Diones Roberto Becker

Tenente Portela / RS

Câmara aprova MP que suspende cumprimento mínimo de dias letivos
Análise da Medida Provisória foi concluída na tarde da terça-feira (07/07)
Câmara aprova MP que suspende cumprimento mínimo de dias letivos
UNESCO aponta que 192 países tiveram seus sistemas de ensino afetados, com mais de 1,5 bilhão de alunos fora das escolas (Foto: Diones Roberto Becker)
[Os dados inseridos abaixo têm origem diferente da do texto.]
import Summits.FinalStateConjecture.FinalStateConjecture.Theses.EIHFluxBalance

/-!
# Sketch — first lemmas of the two crux ideas of ideator 2 (round 1) for
# `EIHFluxBalance.ModulatedKerrHandoff` (item stmt-FinalStateConjecture-17402)

* `TameTemplate.trimFlat_not_isImmersedAtZero` — a one-parameter family of data that is, point by
  point, EVENTUALLY CONSTANT in the parameter near `c = 0` (the shape of every receding trimming /
  receding modification family) is NOT immersed at `0`; hence tame witnesses for H′ must carry a
  compactly supported immersed direction (gauge breathing) on top of any trimming (card
  `tame-template-breathe-trim-kick`). PROVED below.
* `ConeRatesAreILED.LieDragResponseDecay` — the flat-space forced response to the receding
  superposition defect (source `≤ A t⁻² Σ± (M + |x ∓ ½vt e₁|)⁻²` supported in the lab cone
  `|x| ≤ κ t`) is `O(A log(1+t) / t²)` in the cone, i.e. below H′'s weight `t^{-7/4}` (card
  `cone-rates-are-iled`). Stated only (def Prop).
-/

set_option linter.dupNamespace false

noncomputable section

open scoped Topology Manifold ContDiff BigOperators
open Filter Set Literature.Geometry.Lorentzian

namespace Summit.FinalStateConjecture.FinalStateConjecture.Cruxes.ModulatedKerrHandoff

namespace TameTemplate

variable {X : Type*} [TopologicalSpace X] [ChartedSpace E3 X] [IsManifold (𝓡 3) ∞ X]

/-- **Receding / eventually-constant families are flat at the base point.** If for every point
`x` the components `(F c).h x`, `(F c).k x` agree with those of `F 0` for all `c` near `0`
(e.g. `F c = d` on the ball of radius `1/‖c‖`, the receding Kerr-end trimming), then `F` is not
immersed at `0` in the sense of `InitialDataSet.IsImmersedAtZero` (all parameter derivatives of all
scalar components vanish at `c = 0`). Consequence for the crux: tameness forces receding trimming
(wDist-continuity at `0`), trimming is flat, so the immersed direction of a tame witness must come
from elsewhere — a compactly supported gauge-breathing or kick direction. [folklore] -/
theorem trimFlat_not_isImmersedAtZero (F : EuclideanSpace ℝ (Fin 1) → InitialDataSet (𝓡 3) X)
    (hF : ∀ x : X, ∀ᶠ c in 𝓝 (0 : EuclideanSpace ℝ (Fin 1)),
      (F c).h.inner x = (F 0).h.inner x ∧ (F c).k x = (F 0).k x) :
    ¬ InitialDataSet.IsImmersedAtZero 1 F := by
  intro himm
  obtain ⟨x, u, w, huw⟩ := himm (EuclideanSpace.single (0 : Fin 1) (1 : ℝ)) (by simp)
  have h1 : (fun c ↦ (F c).h.inner x u w) =ᶠ[𝓝 0] fun _ ↦ (F 0).h.inner x u w :=
    (hF x).mono fun c hc ↦ by simp [hc.1]
  have h2 : (fun c ↦ (F c).k x u w) =ᶠ[𝓝 0] fun _ ↦ (F 0).k x u w :=
    (hF x).mono fun c hc ↦ by simp [hc.2]
  rcases huw with h | h
  · exact h (by rw [h1.fderiv_eq]; simp)
  · exact h (by rw [h2.fderiv_eq]; simp)

/-- The Prop form of the lemma above (for citation in the card). -/
def TrimFlatNotImmersed : Prop :=
  ∀ (Y : Type) [TopologicalSpace Y] [ChartedSpace E3 Y] [IsManifold (𝓡 3) ∞ Y]
    (F : EuclideanSpace ℝ (Fin 1) → InitialDataSet (𝓡 3) Y),
    (∀ y : Y, ∀ᶠ c in 𝓝 (0 : EuclideanSpace ℝ (Fin 1)),
      (F c).h.inner y = (F 0).h.inner y ∧ (F c).k y = (F 0).k y) →
    ¬ InitialDataSet.IsImmersedAtZero 1 F

theorem trimFlatNotImmersed_holds : TrimFlatNotImmersed :=
  fun _ _ _ _ F hF ↦ trimFlat_not_isImmersedAtZero F hF

end TameTemplate

namespace ConeRatesAreILED

/-- Unit vector `e₁` of `E3`. -/
def e₁ : E3 := EuclideanSpace.single 0 1

/-- **Forced response to the receding superposition defect decays like `log t / t²` in the lab
cone** (flat model of the first brick of card `cone-rates-are-iled`). Let `0 < M`, `0 < v < κ < 1`,
`0 ≤ A`. There is `C` such that: for every `C²` function `u` on `[1, ∞) × ℝ³` (extended to all `t`)
with ZERO Cauchy data at `t = 1`, solving the flat wave equation `∂ₜ²u − Δu = f` for `t ≥ 1` with a
continuous source supported in the lab cone `{‖x‖ ≤ κ t}` and bounded by the Lie-drag-corrected
two-centre defect profile `|f(t,x)| ≤ A t⁻² Σ± (M + ‖x ∓ (vt/2) e₁‖)⁻²` (separation `D(t) = vt`,
`A ~ M²/v²` — overlap card's `Ric[G⁺] ≍ M²/(D²d²)`), one has `|u(t,x)| ≤ C A log(1+t)/t²` for all
`t ≥ 1`, `‖x‖ ≤ κ t`. Mechanism: source and observer both lie inside the cone, so all retarded
times are `≥ (1−κ)t/(1+κ)`; Duhamel + the potential estimate `∫_{|y|≤κt}(M+|y∓c|)⁻²|x−y|⁻¹ dy ≲
log(1 + κt/M)`. The bound is below H′'s weight `t^{-7/4}` (margin `t^{-1/4} log t`). [folklore] -/
def LieDragResponseDecay : Prop :=
  ∀ (A M v κ : ℝ), 0 ≤ A → 0 < M → 0 < v → v < κ → κ < 1 →
    ∃ C : ℝ, ∀ (u f : ℝ → E3 → ℝ),
      ContDiff ℝ 2 (fun p : ℝ × E3 ↦ u p.1 p.2) →
      Continuous (fun p : ℝ × E3 ↦ f p.1 p.2) →
      (∀ x, u 1 x = 0 ∧ deriv (fun s ↦ u s x) 1 = 0) →
      (∀ t x, 1 ≤ t →
        deriv (fun s ↦ deriv (fun s' ↦ u s' x) s) t =
          ∑ i : Fin 3, deriv (fun s : ℝ ↦ deriv (fun s' : ℝ ↦ u t (x + s' • EuclideanSpace.single i (1 : ℝ))) s) (0 : ℝ)
            + f t x) →
      (∀ t x, 1 ≤ t → κ * t < ‖x‖ → f t x = 0) →
      (∀ t x, 1 ≤ t →
        |f t x| ≤ A * t⁻¹ ^ 2 * ((M + ‖x - (v * t / 2) • e₁‖)⁻¹ ^ 2 + (M + ‖x + (v * t / 2) • e₁‖)⁻¹ ^ 2)) →
      ∀ t x, 1 ≤ t → ‖x‖ ≤ κ * t → |u t x| ≤ C * A * Real.log (1 + t) / t ^ 2

end ConeRatesAreILED

end Summit.FinalStateConjecture.FinalStateConjecture.Cruxes.ModulatedKerrHandoff

end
A Câmara dos Deputados concluiu na terça-feira (07/07), a análise da Medida Provisória nº 934/2020, que suspende a obrigatoriedade de escolas e instituições de ensino superior cumprirem uma quantidade mínima de dias letivos neste ano devido à pandemia de coronavírus (Covid-19). A matéria segue para o Senado. 


O texto prevê que escolas de educação infantil serão dispensadas de cumprir os 200 dias do ano letivo e a carga mínima de 800 horas. Já as escolas de ensino fundamental e médio deverão cumprir a carga horária mínima de 800 horas e não terão obrigação de cumprir os 200 dias letivos.


Para assegurar que o conteúdo curricular dos estudantes seja aplicado, o Conselho Nacional de Educação (CNE) editará diretrizes nacionais para implantar a regra, segundo a Base Nacional Comum Curricular (BNCC) e sem prejuízo da qualidade do ensino e da aprendizagem.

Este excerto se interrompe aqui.